Stored entries
import Summits.ResolutionOfSingularities.ResolutionOfSingularities.Theorems.PurelyInseparableDim4ResCone
import HarnessLib
import HarnessLib.Audit.Tags

/-!
# Purely inseparable four-folds — the TWO-SLOT GAME of class A∞(T): a letter change freezes the chart
# (cell `res-dim4-pi`, K2(p) lane, slice B brick K24a, part α: the pure combinatorics)

[OURS · counted 0 · cell `res-dim4-pi` · K2(p) lane (holder res-dim4-p-12 g3, «p-1 takes K24a» 2026-08-29
01:14Z); spec of record = res-dim4-idea-4 g3's hand proof (bus 00:38:54Z, HANDOFF-g3 §10, CANDIDATE) · seat
res-dim4-p-1 g3.]  Nothing here proves K2(p)/K2(5), `NoIsolatedTrap p p` or resolution of singularities in
dimension ≥ 4 / characteristic `p`.  AI kernel work, weaker than expert review.

THE GAME (idea-4, A∞(T), `p = 5`, `d = 3`, `e_G ≡ 3`, two playable boundary letters `λ, μ`, a passive one
`ν`, the contact coordinate `v̄`; pair-merged presentation `G = x_λx_μ·S₀ + v̄·x_λx_μ·S₁ + v̄³·U` in the
Tschirnhaus jet frame).  Along the tail every step is a pure corner in chart `λ` or `μ`, and the frame
readings `s m (a,b,c) = coeff_{x_λ^a x_μ^b x_ν^c} S₀` / `t m (a,b,c)` of `S₁` at time `m` obey:
RELABELING (`λ`-step: `(a,b,c) ↦ (a+b+c−2, b, c)` on `S₀`; `μ`-step: `(a,b,c) ↦ (a, a+b+c−2, c)`),
LEGALITY (a `λ`-step needs `S₀ ∌ x_λx_μ`, a `μ`-step needs `S₀ ∌ x_μ², x_λx_μ, x_μx_ν` and `S₁ ∌ x_μ`), and the
`μ`-AXIS FLAG after a `λ`-step (isolation: one of the six candidate witnesses `x_μ², x_λx_μ, x_μx_ν,
x_λx_μ², x_λx_μ³ ∈ S₀`, `x_μ ∈ S₁` is present).  This file is the COMBINATORIAL CORE only — the readings
are abstract functions `s t : ℕ → ℕ → ℕ → ℕ → K` and the axioms are hypotheses (only the instances the
argument uses); part β (frame readings) and part γ (chain assembly + free-tail theorem) discharge them.

* **`twoSlot_letterChange_freezes`** — after a letter change `λ` (time `k`) → `μ` (time `k+1`) every step
  from `k + 2` on is a `λ`-step and `x_λx_μ² ∈ S₀` for ever (the flag at `k+1` forces `x_λx_μ³ ∈ S₀(k+1)`,
  the `μ`-step makes it `x_λx_μ²`, which is `λ`-fixed and turns any later `μ`-step into `x_λx_μ`, illegal
  for both letters).
* **`twoSlot_eventually_constant`** — hence the chart is eventually constant.

[cite: CossartJannsenSaito2020, Thm. 3.14] [cite: Hauser2010, §§F–G]
bears_on: LADDER-RESOLUTION:D157-DOOR2 (res-dim4-pi · K2(p) · slice B · K24a-α).  Supports
stmt-ResolutionOfSingularities-16155 (helper).
-/

set_option linter.dupNamespace false -- mandated namespace of this single-conjunct summit

namespace Summit.ResolutionOfSingularities.ResolutionOfSingularities.Theorems.PIDim4

namespace ResCone

variable {K : Type} [Field K]

/-- **THE LETTER CHANGE FREEZES THE CHART** (two-slot game of A∞(T), idea-4's three-step argument).
Readings `s m a b c` (of `S₀`) and `t m a b c` (of `S₁`) at time `m`, `L m` = «step `m` is a `λ`-step»
(otherwise a `μ`-step); hypotheses = the instances of RELABELING / LEGALITY / FLAG the argument reads.
If step `k` is `λ` and step `k + 1` is `μ`, then every step `m ≥ k + 2` is `λ` and `s m 1 2 0 ≠ 0`.
[OURS · hand proof res-dim4-idea-4 g3] [folklore] -/
theorem twoSlot_letterChange_freezes {s t : ℕ → ℕ → ℕ → ℕ → K} {L : ℕ → Prop}
    (hfix : ∀ m, L m → s (m + 1) 1 2 0 = s m 1 2 0)
    (hmuA : ∀ m, ¬ L m → s (m + 1) 1 1 0 = s m 1 2 0)
    (hmuB : ∀ m, ¬ L m → s (m + 1) 1 2 0 = s m 1 3 0)
    (hlegL : ∀ m, L m → s m 1 1 0 = 0)
    (hlegM : ∀ m, ¬ L m → s m 0 2 0 = 0 ∧ s m 1 1 0 = 0 ∧ s m 0 1 1 = 0 ∧ t m 0 1 0 = 0)
    (hflag : ∀ m, L m → s (m + 1) 0 2 0 ≠ 0 ∨ s (m + 1) 1 1 0 ≠ 0 ∨ s (m + 1) 0 1 1 ≠ 0 ∨
      s (m + 1) 1 2 0 ≠ 0 ∨ s (m + 1) 1 3 0 ≠ 0 ∨ t (m + 1) 0 1 0 ≠ 0)
    {k : ℕ} (hk : L k) (hk1 : ¬ L (k + 1)) :
    ∀ m, k + 2 ≤ m → L m ∧ s m 1 2 0 ≠ 0 := by
  -- `x_λ x_μ ∈ S₀` is illegal for both letters
  have hkill : ∀ m, s m 1 1 0 ≠ 0 → False := fun m h => by
    by_cases hL : L m
    · exact h (hlegL m hL)
    · exact h (hlegM m hL).2.1
  -- a `μ`-step on `x_λ x_μ² ∈ S₀` is fatal one step later
  have hstay : ∀ m, s m 1 2 0 ≠ 0 → L m := fun m h => by
    by_contra hL
    exact hkill (m + 1) (by rw [hmuA m hL]; exact h)
  -- the flag at `k + 1` leaves only `x_λ x_μ³`
  have h130 : s (k + 1) 1 3 0 ≠ 0 := by
    obtain ⟨h020, h110, h011, h010⟩ := hlegM (k + 1) hk1
    rcases hflag k hk with h | h | h | h | h | h
    · exact absurd h020 h
    · exact absurd h110 h
    · exact absurd h011 h
    · exact (hkill (k + 2) (by rw [hmuA (k + 1) hk1]; exact h)).elim
    · exact h
    · exact absurd h010 h
  have h120 : s (k + 2) 1 2 0 ≠ 0 := by rw [hmuB (k + 1) hk1]; exact h130
  intro m hm
  induction m, hm using Nat.le_induction with
  | base => exact ⟨hstay _ h120, h120⟩
  | succ m hm ih =>
    have h' : s (m + 1) 1 2 0 ≠ 0 := by rw [hfix m ih.1]; exact ih.2
    exact ⟨hstay _ h', h'⟩

/-- **THE TWO-SLOT CHART IS EVENTUALLY CONSTANT**: under the same readings, from some index on either every
step is a `λ`-step or every step is a `μ`-step (so the tail is a constant-chart — FREE — tail, which the
free-tail theorem forbids for isolated chains; part γ). [OURS · hand proof res-dim4-idea-4 g3] [folklore] -/
theorem twoSlot_eventually_constant {s t : ℕ → ℕ → ℕ → ℕ → K} {L : ℕ → Prop}
    (hfix : ∀ m, L m → s (m + 1) 1 2 0 = s m 1 2 0)
    (hmuA : ∀ m, ¬ L m → s (m + 1) 1 1 0 = s m 1 2 0)
    (hmuB : ∀ m, ¬ L m → s (m + 1) 1 2 0 = s m 1 3 0)
    (hlegL : ∀ m, L m → s m 1 1 0 = 0)
    (hlegM : ∀ m, ¬ L m → s m 0 2 0 = 0 ∧ s m 1 1 0 = 0 ∧ s m 0 1 1 = 0 ∧ t m 0 1 0 = 0)
    (hflag : ∀ m, L m → s (m + 1) 0 2 0 ≠ 0 ∨ s (m + 1) 1 1 0 ≠ 0 ∨ s (m + 1) 0 1 1 ≠ 0 ∨
      s (m + 1) 1 2 0 ≠ 0 ∨ s (m + 1) 1 3 0 ≠ 0 ∨ t (m + 1) 0 1 0 ≠ 0) :
    ∃ N, (∀ m, N ≤ m → L m) ∨ (∀ m, N ≤ m → ¬ L m) := by
  by_cases hchange : ∃ k, L k ∧ ¬ L (k + 1)
  · obtain ⟨k, hk, hk1⟩ := hchange
    exact ⟨k + 2, Or.inl fun m hm =>
      (twoSlot_letterChange_freezes hfix hmuA hmuB hlegL hlegM hflag hk hk1 m hm).1⟩
  · push Not at hchange
    by_cases hsome : ∃ k, L k
    · obtain ⟨k, hk⟩ := hsome
      refine ⟨k, Or.inl fun m hm => ?_⟩
      induction m, hm using Nat.le_induction with
      | base => exact hk
      | succ m _ ih => exact hchange m ih
    · push Not at hsome
      exact ⟨0, Or.inr fun m _ => hsome m⟩

end ResCone

end Summit.ResolutionOfSingularities.ResolutionOfSingularities.Theorems.PIDim4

▸ WHAT IS NEEDED
Give only the lines from the one holding "namespace ResCone" through the one holding "by_contra hL", each restated exactly as it appears above.

▸ ANSWER BOX
namespace ResCone

variable {K : Type} [Field K]

/-- **THE LETTER CHANGE FREEZES THE CHART** (two-slot game of A∞(T), idea-4's three-step argument).
Readings `s m a b c` (of `S₀`) and `t m a b c` (of `S₁`) at time `m`, `L m` = «step `m` is a `λ`-step»
(otherwise a `μ`-step); hypotheses = the instances of RELABELING / LEGALITY / FLAG the argument reads.
If step `k` is `λ` and step `k + 1` is `μ`, then every step `m ≥ k + 2` is `λ` and `s m 1 2 0 ≠ 0`.
[OURS · hand proof res-dim4-idea-4 g3] [folklore] -/
theorem twoSlot_letterChange_freezes {s t : ℕ → ℕ → ℕ → ℕ → K} {L : ℕ → Prop}
    (hfix : ∀ m, L m → s (m + 1) 1 2 0 = s m 1 2 0)
    (hmuA : ∀ m, ¬ L m → s (m + 1) 1 1 0 = s m 1 2 0)
    (hmuB : ∀ m, ¬ L m → s (m + 1) 1 2 0 = s m 1 3 0)
    (hlegL : ∀ m, L m → s m 1 1 0 = 0)
    (hlegM : ∀ m, ¬ L m → s m 0 2 0 = 0 ∧ s m 1 1 0 = 0 ∧ s m 0 1 1 = 0 ∧ t m 0 1 0 = 0)
    (hflag : ∀ m, L m → s (m + 1) 0 2 0 ≠ 0 ∨ s (m + 1) 1 1 0 ≠ 0 ∨ s (m + 1) 0 1 1 ≠ 0 ∨
      s (m + 1) 1 2 0 ≠ 0 ∨ s (m + 1) 1 3 0 ≠ 0 ∨ t (m + 1) 0 1 0 ≠ 0)
    {k : ℕ} (hk : L k) (hk1 : ¬ L (k + 1)) :
    ∀ m, k + 2 ≤ m → L m ∧ s m 1 2 0 ≠ 0 := by
  -- `x_λ x_μ ∈ S₀` is illegal for both letters
  have hkill : ∀ m, s m 1 1 0 ≠ 0 → False := fun m h => by
    by_cases hL : L m
    · exact h (hlegL m hL)
    · exact h (hlegM m hL).2.1
  -- a `μ`-step on `x_λ x_μ² ∈ S₀` is fatal one step later
  have hstay : ∀ m, s m 1 2 0 ≠ 0 → L m := fun m h => by
    by_contra hL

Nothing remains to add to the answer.